→ WHAT IS EXPECTED
Look below for the line with "hΦ.eq_of_conv hd hΨ.summable_abs hΨ.conv", and from there restate every line word for word until the entries end.

→ SOURCE DATA
:::

import Literature.Barriers.CriticalPhenomena.LaceExpansionPcSubcrit
import HarnessLib

/-!
# The lace-expansion coefficient at `p_c` is determined by the `x`-space expansion:
# uniqueness of `ℓ¹` solutions of `τ_{p_c} = g + J ⋆ τ_{p_c}` against `IsLaceCoefficientPc`

Barrier catalogue `Literature/Barriers/CriticalPhenomena/` (D-0021), companion of
`LaceExpansionPcInputs.lean` (`IsLaceCoefficientPc d Φ`: the `k`-space conclusions of Hara's
Prop. 1.2 at `p = p_c` — symmetry, `Σ|Π| < ∞`, `Ĵ(0) = 1`, the infrared lower bound and the
Fourier REPRESENTATION `τ_{p_c}(0,x) = ∫ e^{ikx} ĝ(k)/(1 - Ĵ(k)) dk/(2π)^d` — with its uniqueness
theorem `IsLaceCoefficientPc.unique`) and of `LaceExpansionPcSubcrit.lean` (`IsLaceCoefficientAt d p Φ`:
the `x`-SPACE expansion `τ_p(x) = g(x) + Σ_y J(y) τ_p(x - y)`, `g = δ₀ + Π_p`, `J = 2dp D ⋆ g`,
Heydenreich–van der Hofstad (6.1.2) "valid for `p ≤ p_c`", unique for `p < p_c` by
`IsLaceCoefficientAt.unique`, where `τ_p ∈ ℓ¹`).

At `p = p_c` the two-point function is not summable (`χ(p_c) = ∞`), so the subcritical uniqueness
argument (divide `τ̂ = ĝ + Ĵ τ̂` by `τ̂`) is not available. This file proves the replacement needed
to identify the Hara–Slade series `Σ_N (-1)^N Π^{(N)}_{p_c}` — which satisfies the `x`-space
expansion at `p_c` (Prop. 6.1 at `p_c` and `M → ∞`, Cor. 8.13) — with THE coefficient `Φ` of
`IsLaceCoefficientPc` (the hypothesis of the `x`-space named facts, e.g.
`HvdH2017_piNDiagramBoundPc`):

* `IsLaceCoefficientPc.eq_of_conv` — if `IsLaceCoefficientPc d Φ` (`d ≥ 1`) and `Ψ ∈ ℓ¹(ℤ^d)`
  satisfies `τ_{p_c}(0,x) = g_Ψ(x) + Σ_y J_Ψ(y) τ_{p_c}(0, x - y)` for all `x`, then `Ψ = Φ`;
* `IsLaceCoefficientPc.eq_of_isLaceCoefficientAt` — in particular for `IsLaceCoefficientAt d p_c Ψ`.

Proof (Fourier side, with the toolkit of `LaceExpansionPcInputs.lean`): `F = ĝ_Φ/(1 - Ĵ_Φ)` is
integrable on `[-π,π]^d` with coefficients `∫ e^{iky} F = (2π)^d τ_{p_c}(0,y)`
(`IsLaceCoefficientPc.integral_eq`). The general convolution formula
`∫ e^{iky} f̂(k) G(k) dk = Σ_x f(x) ∫ e^{ik(y-x)} G(k) dk` (`integral_cexp_kdot_mul_latticeFT_mul`,
proved here; the tree's annihilation lemma is its special case) turns the `x`-space equation for
`Ψ` into the vanishing of all Fourier coefficients of `M = (1 - Ĵ_Ψ) F - ĝ_Ψ`; by the annihilation
lemma the same holds for `(1 - Ĵ_Φ) M`, which off `k = 0` equals `ĝ_Φ - ĝ_Ψ` because
`(1 - Ĵ_Φ) F = ĝ_Φ` there (infrared bound) and `Ĵ_• = 2p_c (Σ_j cos k_j) ĝ_•`
(`latticeFT_laceKernel`); Fourier inversion on `ℓ¹(ℤ^d)` gives `g_Φ = g_Ψ`. No symmetry of `Ψ`
is used.

## References

* T. Hara, Ann. Probab. 36 (2008) 530–593: Prop. 1.2 and Appendix A (items 2 and 4: both
  Fourier relations "hold even at `p = p_c` for `f = Π_{p_c}, g_{p_c}, J_{p_c}`"; the
  representation of `G_{p_c}` as the `p ↑ p_c` limit).
* M. Heydenreich, R. van der Hofstad, *Progress in High-Dimensional Percolation and Random
  Graphs*, Springer 2017: (6.1.2)–(6.1.3) ("valid for `p ≤ p_c`"), Exercise 6.1 (uniqueness
  below `p_c`), Cor. 8.13 ((8.5.1), (8.5.4)–(8.5.5)).
-/

noncomputable section

namespace Literature.Barriers.CriticalPhenomena

open _root_.MeasureTheory _root_.Filter Literature.Probability.LatticeModels
  Literature.Probability.Percolation Literature.Barriers.CriticalPhenomena.Slade2006Prop53

variable {d : ℕ}

/-! ### The convolution formula for Fourier coefficients on `[-π,π]^d` -/

/-- **Convolution formula**: for `f ∈ ℓ¹(ℤ^d)` and `G` integrable on the cube,
`∫_{[-π,π]^d} e^{ik·y} f̂(k) G(k) dk = Σ_x f(x) ∫_{[-π,π]^d} e^{ik·(y-x)} G(k) dk` (expand
`f̂(k) = Σ_x f(x) e^{-ik·x}` and integrate term by term, dominated by `Σ|f| ∫|G|`). The tree's
annihilation lemma `integral_cexp_kdot_mul_latticeFT_mul_eq_zero` is the case of vanishing
coefficients. [folklore] -/
theorem integral_cexp_kdot_mul_latticeFT_mul {a : Site d → ℝ} (ha : Summable fun x => |a x|)
    {G : (Fin d → ℝ) → ℂ} (hG : IntegrableOn G (cube d)) (y : Site d) :
    ∫ k in cube d, Complex.exp (Complex.I * (kdot k y : ℂ)) * (latticeFT a k * G k) =
      ∑' x : Site d, (a x : ℂ) *
        ∫ k in cube d, Complex.exp (Complex.I * (kdot k (y - x) : ℂ)) * G k := by
  set μ : Measure (Fin d → ℝ) := volume.restrict (cube d) with hμ
  set F : Site d → (Fin d → ℝ) → ℂ := fun x k =>
    (a x : ℂ) * (Complex.exp (Complex.I * (kdot k (y - x) : ℂ)) * G k) with hF
  have hexp : ∀ k, Complex.exp (Complex.I * (kdot k y : ℂ)) * (latticeFT a k * G k) =
      ∑' x, F x k := by
    intro k
    unfold latticeFT
    rw [← tsum_mul_right, ← tsum_mul_left]
    refine tsum_congr fun x => ?_
    have hsub : kdot k (y - x) = kdot k y - kdot k x := by
      rw [sub_eq_add_neg, kdot_add, kdot_neg, ← sub_eq_add_neg]
    simp only [hF, hsub]
    have : Complex.exp (Complex.I * ((kdot k y - kdot k x : ℝ) : ℂ)) =
        Complex.exp (Complex.I * (kdot k y : ℂ)) * Complex.exp (-(Complex.I * (kdot k x : ℂ))) := by
      rw [← Complex.exp_add]
      congr 1
      push_cast
      ring
    rw [this]
    ring
  change ∫ k, Complex.exp (Complex.I * (kdot k y : ℂ)) * (latticeFT a k * G k) ∂μ =
    ∑' x : Site d, (a x : ℂ) * ∫ k, Complex.exp (Complex.I * (kdot k (y - x) : ℂ)) * G k ∂μ
  simp_rw [hexp]
  have hFm : ∀ x, AEStronglyMeasurable (F x) μ := fun x =>
    (((continuous_cexp_I_mul_kdot (y - x)).aestronglyMeasurable).mul hG.aestronglyMeasurable).const_mul _
  have hFnorm : ∀ x k, ‖F x k‖ₑ = ‖a x‖ₑ * ‖G k‖ₑ := by
    intro x k
    rw [← ofReal_norm, ← ofReal_norm, ← ofReal_norm, ← ENNReal.ofReal_mul (norm_nonneg _)]
    congr 1
    rw [hF]
    dsimp only
    rw [norm_mul, norm_mul, Complex.norm_real, norm_cexp_I_mul_kdot, one_mul, Real.norm_eq_abs]
  have hsum : ∑' x, ∫⁻ k, ‖F x k‖ₑ ∂μ ≠ ⊤ := by
    simp_rw [hFnorm]
    have hx : ∀ x, ∫⁻ k, ‖a x‖ₑ * ‖G k‖ₑ ∂μ = ‖a x‖ₑ * ∫⁻ k, ‖G k‖ₑ ∂μ := fun x =>
      lintegral_const_mul' _ _ enorm_ne_top
    simp_rw [hx]
    rw [ENNReal.tsum_mul_right]
    refine ENNReal.mul_ne_top ?_ hG.hasFiniteIntegral.ne
    have : ∑' x, ‖a x‖ₑ = ENNReal.ofReal (∑' x, |a x|) := by
      rw [ENNReal.ofReal_tsum_of_nonneg (fun _ => abs_nonneg _) ha]
      refine tsum_congr fun x => ?_
      rw [← ofReal_norm, Real.norm_eq_abs]
    rw [this]
    exact ENNReal.ofReal_ne_top
  rw [integral_tsum hFm hsum]
  refine tsum_congr fun x => ?_
  simp only [hF]
  rw [integral_const_mul]

/-- `f̂` is integrable on the cube for `f ∈ ℓ¹(ℤ^d)` (continuous on the compact cube). [folklore] -/
theorem integrableOn_latticeFT {a : Site d → ℝ} (ha : Summable fun x => |a x|) :
    IntegrableOn (latticeFT a) (cube d) :=
  (continuous_latticeFT ha).continuousOn.integrableOn_compact
    (isCompact_univ_pi fun _ => isCompact_Icc)

/-! ### Uniqueness at `p_c` from the `x`-space expansion -/

/-- **The coefficient at `p_c` is determined by the `x`-space expansion.** Let
`IsLaceCoefficientPc d Φ` (`d ≥ 1`), and let `Ψ : ℤ^d → ℝ` be absolutely summable with
`τ_{p_c}(0,x) = g_Ψ(x) + Σ_y J_Ψ(y) τ_{p_c}(0, x - y)` for every `x` (`g_Ψ = δ₀ + Ψ`,
`J_Ψ = 2dp_c D ⋆ g_Ψ`; Heydenreich–van der Hofstad (6.1.2) at `p = p_c`). Then `Ψ = Φ`.
(Multiply the representation's density `F = ĝ_Φ/(1 - Ĵ_Φ)` by `1 - Ĵ_Ψ`: by the `x`-space
equation its Fourier coefficients are those of `ĝ_Ψ`; one annihilation by `1 - Ĵ_Φ` and the
relation `Ĵ = 2p_c(Σ_j cos k_j) ĝ` leave `ĝ_Φ - ĝ_Ψ` with vanishing coefficients.)
[cite: Hara2008, Prop. 1.2 and Appendix A (items 2, 4)]
[cite: HeydenreichVanDerHofstad2017, (6.1.2)–(6.1.3) and Cor. 8.13 ((8.5.1), (8.5.5))] -/
theorem IsLaceCoefficientPc.eq_of_conv (hd : 1 ≤ d) {Φ Ψ : Site d → ℝ}
    (hΦ : IsLaceCoefficientPc d Φ) (hΨ : Summable fun x => |Ψ x|)
    (hconv : ∀ x : Site d, tau d (criticalProbI d) 0 x =
      laceSource Ψ x + ∑' y, laceKernel (criticalProbI d) Ψ y * tau d (criticalProbI d) 0 (x - y)) :
    Ψ = Φ := by
  set p : ℝ := (criticalProbI d : ℝ) with hp
  set gΦ := laceSource Φ with hgΦ_def
  set gΨ := laceSource Ψ with hgΨ_def
  set JΦ := laceKernel p Φ with hJΦ_def
  set JΨ := laceKernel p Ψ with hJΨ_def
  have hgΦ : Summable fun x => |gΦ x| := summable_abs_laceSource hΦ.summable_abs
  have hgΨ : Summable fun x => |gΨ x| := summable_abs_laceSource hΨ
  have hJΦ : Summable fun x => |JΦ x| := summable_abs_laceKernel hΦ.summable_abs p
  have hJΨ : Summable fun x => |JΨ x| := summable_abs_laceKernel hΨ p
  have hc : ((2 * Real.pi : ℂ)) ^ d ≠ 0 :=
    pow_ne_zero _ (mul_ne_zero two_ne_zero (Complex.ofReal_ne_zero.2 Real.pi_ne_zero))
  -- the density `F = ĝ_Φ/(1 - Ĵ_Φ)` and its Fourier coefficients `(2π)^d τ_{p_c}(0,y)`
  set F : (Fin d → ℝ) → ℂ := fun k => latticeFT gΦ k / (1 - latticeFT JΦ k) with hF
  have hiF : IntegrableOn F (cube d) := hΦ.integrableOn_ratio hd
  have hFcoef : ∀ y : Site d, ∫ k in cube d, Complex.exp (Complex.I * (kdot k y : ℂ)) * F k =
      ((2 * Real.pi) ^ d : ℂ) * ((tau d (criticalProbI d) 0 y : ℝ) : ℂ) := by
    intro y
    have e := hΦ.integral_eq y
    simp only [haraIntegrand] at e
    exact e
  -- `M = (1 - Ĵ_Ψ) F - ĝ_Ψ` has vanishing Fourier coefficients
  set M : (Fin d → ℝ) → ℂ := fun k => (F k - latticeFT JΨ k * F k) - latticeFT gΨ k with hM
  have hiM : IntegrableOn M (cube d) :=
    (hiF.sub (integrableOn_latticeFT_mul hJΨ hiF)).sub (integrableOn_latticeFT hgΨ)
  have hM0 : ∀ y : Site d, ∫ k in cube d, Complex.exp (Complex.I * (kdot k y : ℂ)) * M k = 0 := by
    intro y
    have e : (fun k => Complex.exp (Complex.I * (kdot k y : ℂ)) * M k) = fun k =>
        (Complex.exp (Complex.I * (kdot k y : ℂ)) * F k -
          Complex.exp (Complex.I * (kdot k y : ℂ)) * (latticeFT JΨ k * F k)) -
          Complex.exp (Complex.I * (kdot k y : ℂ)) * latticeFT gΨ k := by
      funext k
      simp only [hM]
      ring
    have hconvF : ∫ k in cube d, Complex.exp (Complex.I * (kdot k y : ℂ)) * (latticeFT JΨ k * F k) =
        ((2 * Real.pi) ^ d : ℂ) * ((∑' x, JΨ x * tau d (criticalProbI d) 0 (y - x) : ℝ) : ℂ) := by
      rw [integral_cexp_kdot_mul_latticeFT_mul hJΨ hiF y]
      simp_rw [hFcoef]
      rw [Complex.ofReal_tsum]
      push_cast
      rw [← tsum_mul_left]
      refine tsum_congr fun x => ?_
      ring
    have h₁ : IntegrableOn (fun k => Complex.exp (Complex.I * (kdot k y : ℂ)) * F k) (cube d) :=
      integrableOn_cexp_kdot_mul hiF y
    have h₂ : IntegrableOn (fun k => Complex.exp (Complex.I * (kdot k y : ℂ)) *
        (latticeFT JΨ k * F k)) (cube d) :=
      integrableOn_cexp_kdot_mul (integrableOn_latticeFT_mul hJΨ hiF) y
    have h₁₂ : IntegrableOn (fun k => Complex.exp (Complex.I * (kdot k y : ℂ)) * F k -
        Complex.exp (Complex.I * (kdot k y : ℂ)) * (latticeFT JΨ k * F k)) (cube d) := h₁.sub h₂
    have h₃ : IntegrableOn (fun k => Complex.exp (Complex.I * (kdot k y : ℂ)) * latticeFT gΨ k)
        (cube d) := integrableOn_cexp_kdot_mul (integrableOn_latticeFT hgΨ) y
    have hI : ∫ k in cube d, Complex.exp (Complex.I * (kdot k y : ℂ)) * M k =
        ((2 * Real.pi) ^ d : ℂ) * ((tau d (criticalProbI d) 0 y -
          (∑' x, JΨ x * tau d (criticalProbI d) 0 (y - x)) - gΨ y : ℝ) : ℂ) := by
      rw [e, integral_sub h₁₂ h₃, integral_sub h₁ h₂, hFcoef y, hconvF,
        integral_cexp_kdot_mul_latticeFT hgΨ y]
      push_cast
      ring
    rw [hI, show tau d (criticalProbI d) 0 y - (∑' x, JΨ x * tau d (criticalProbI d) 0 (y - x)) -
        gΨ y = 0 by rw [hconv y]; ring]
    simp
  -- one annihilation: `N = (1 - Ĵ_Φ) M`
  set N : (Fin d → ℝ) → ℂ := fun k => (1 - latticeFT JΦ k) * M k with hN
  have hN0 : ∀ y : Site d, ∫ k in cube d, Complex.exp (Complex.I * (kdot k y : ℂ)) * N k = 0 := by
    intro y
    have e : (fun k => Complex.exp (Complex.I * (kdot k y : ℂ)) * N k) = fun k =>
        Complex.exp (Complex.I * (kdot k y : ℂ)) * M k -
          Complex.exp (Complex.I * (kdot k y : ℂ)) * (latticeFT JΦ k * M k) := by
      funext k
      simp only [hN]
      ring
    rw [e, integral_sub (integrableOn_cexp_kdot_mul hiM y)
      (integrableOn_cexp_kdot_mul (integrableOn_latticeFT_mul hJΦ hiM) y), hM0 y,
      integral_cexp_kdot_mul_latticeFT_mul_eq_zero hJΦ hiM hM0 y, sub_self]
  -- `N = ĝ_Φ - ĝ_Ψ` off the origin
  have hrelΦ : ∀ k, latticeFT JΦ k = ((2 * p * ∑ i, Real.cos (k i) : ℝ) : ℂ) * latticeFT gΦ k :=
    fun k => latticeFT_laceKernel hgΦ p k
  have hrelΨ : ∀ k, latticeFT JΨ k = ((2 * p * ∑ i, Real.cos (k i) : ℝ) : ℂ) * latticeFT gΨ k :=
    fun k => latticeFT_laceKernel hgΨ p k
  have hNeq : ∀ k ∈ cube d, k ≠ 0 → N k = latticeFT gΦ k - latticeFT gΨ k := by
    intro k hk hk0
    have hu := hΦ.one_sub_latticeFT_ne_zero hd hk hk0
    rw [← hJΦ_def, hrelΦ k] at hu
    simp only [hN, hM, hF, hrelΦ k, hrelΨ k]
    field_simp
    ring
  have hae : ∀ᵐ k ∂(volume.restrict (cube d) : Measure (Fin d → ℝ)), k ∈ cube d ∧ k ≠ 0 := by
    have h1 : ∀ᵐ k ∂(volume.restrict (cube d) : Measure (Fin d → ℝ)), k ∈ cube d :=
      ae_restrict_mem (measurableSet_cube d)
    have h2 : ∀ᵐ k ∂(volume.restrict (cube d) : Measure (Fin d → ℝ)), k ∈ ({0} : Set (Fin d → ℝ))ᶜ := by
      rw [show (volume.restrict (cube d) : Measure (Fin d → ℝ)) = P d from volume_restrict_cube d]
      exact compl_mem_ae_iff.2 (P_singleton_zero hd)
    filter_upwards [h1, h2] with k hk hk0
    exact ⟨hk, hk0⟩
  -- inversion: `g_Φ = g_Ψ`
  have hgsub : Summable fun x => |gΦ x - gΨ x| :=
    Summable.of_nonneg_of_le (fun _ => abs_nonneg _) (fun x => abs_sub _ _) (hgΦ.add hgΨ)
  have hgeq : ∀ y : Site d, gΦ y = gΨ y := by
    intro y
    have hinv := integral_cexp_kdot_mul_latticeFT hgsub y
    have hint : ∫ k in cube d, Complex.exp (Complex.I * (kdot k y : ℂ)) *
        latticeFT (fun x => gΦ x - gΨ x) k = 0 := by
      rw [← hN0 y]
      refine integral_congr_ae ?_
      filter_upwards [hae] with k hk
      rw [hNeq k hk.1 hk.2, latticeFT_sub hgΦ hgΨ]
    rw [hint] at hinv
    have h0 : ((gΦ y - gΨ y : ℝ) : ℂ) = 0 := by
      have := hinv.symm
      rwa [mul_eq_zero, or_iff_right hc] at this
    have h0' : gΦ y - gΨ y = 0 := by exact_mod_cast h0
    linarith
  funext y
  have h := hgeq y
  simp only [hgΦ_def, hgΨ_def, laceSource] at h
  linarith

/-- **In particular**: an `x`-space lace-expansion coefficient at `p = p_c`
(`IsLaceCoefficientAt d (criticalProbI d) Ψ`, Heydenreich–van der Hofstad (6.1.2) at `p_c`) is
the coefficient of `IsLaceCoefficientPc` whenever the latter exists (`d ≥ 1`).
[cite: HeydenreichVanDerHofstad2017, (6.1.2) and Cor. 8.13 ((8.5.1))] -/
theorem IsLaceCoefficientPc.eq_of_isLaceCoefficientAt (hd : 1 ≤ d) {Φ Ψ : Site d → ℝ}
    (hΦ : IsLaceCoefficientPc d Φ) (hΨ : IsLaceCoefficientAt d (criticalProbI d) Ψ) : Ψ = Φ :=
  hΦ.eq_of_conv hd hΨ.summable_abs hΨ.conv

/-- Hence at most one function has the `x`-space expansion at `p_c` once `IsLaceCoefficientPc`
is inhabited (the `k`-space half `Hara2008_prop12Pc` of Hara's Prop. 1.2 at `p_c`).
[cite: Hara2008, Prop. 1.2 and Appendix A] -/
theorem IsLaceCoefficientAt.unique_criticalProbI (hd : 1 ≤ d) {Φ Ψ₁ Ψ₂ : Site d → ℝ}
    (hΦ : IsLaceCoefficientPc d Φ) (h₁ : IsLaceCoefficientAt d (criticalProbI d) Ψ₁)
    (h₂ : IsLaceCoefficientAt d (criticalProbI d) Ψ₂) : Ψ₁ = Ψ₂ := by
  rw [hΦ.eq_of_isLaceCoefficientAt hd h₁, hΦ.eq_of_isLaceCoefficientAt hd h₂]

end Literature.Barriers.CriticalPhenomena

end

:::

→ YOUR SOLUTION
  hΦ.eq_of_conv hd hΨ.summable_abs hΨ.conv

/-- Hence at most one function has the `x`-space expansion at `p_c` once `IsLaceCoefficientPc`
is inhabited (the `k`-space half `Hara2008_prop12Pc` of Hara's Prop. 1.2 at `p_c`).
[cite: Hara2008, Prop. 1.2 and Appendix A] -/
theorem IsLaceCoefficientAt.unique_criticalProbI (hd : 1 ≤ d) {Φ Ψ₁ Ψ₂ : Site d → ℝ}
    (hΦ : IsLaceCoefficientPc d Φ) (h₁ : IsLaceCoefficientAt d (criticalProbI d) Ψ₁)
    (h₂ : IsLaceCoefficientAt d (criticalProbI d) Ψ₂) : Ψ₁ = Ψ₂ := by
  rw [hΦ.eq_of_isLaceCoefficientAt hd h₁, hΦ.eq_of_isLaceCoefficientAt hd h₂]

end Literature.Barriers.CriticalPhenomena

end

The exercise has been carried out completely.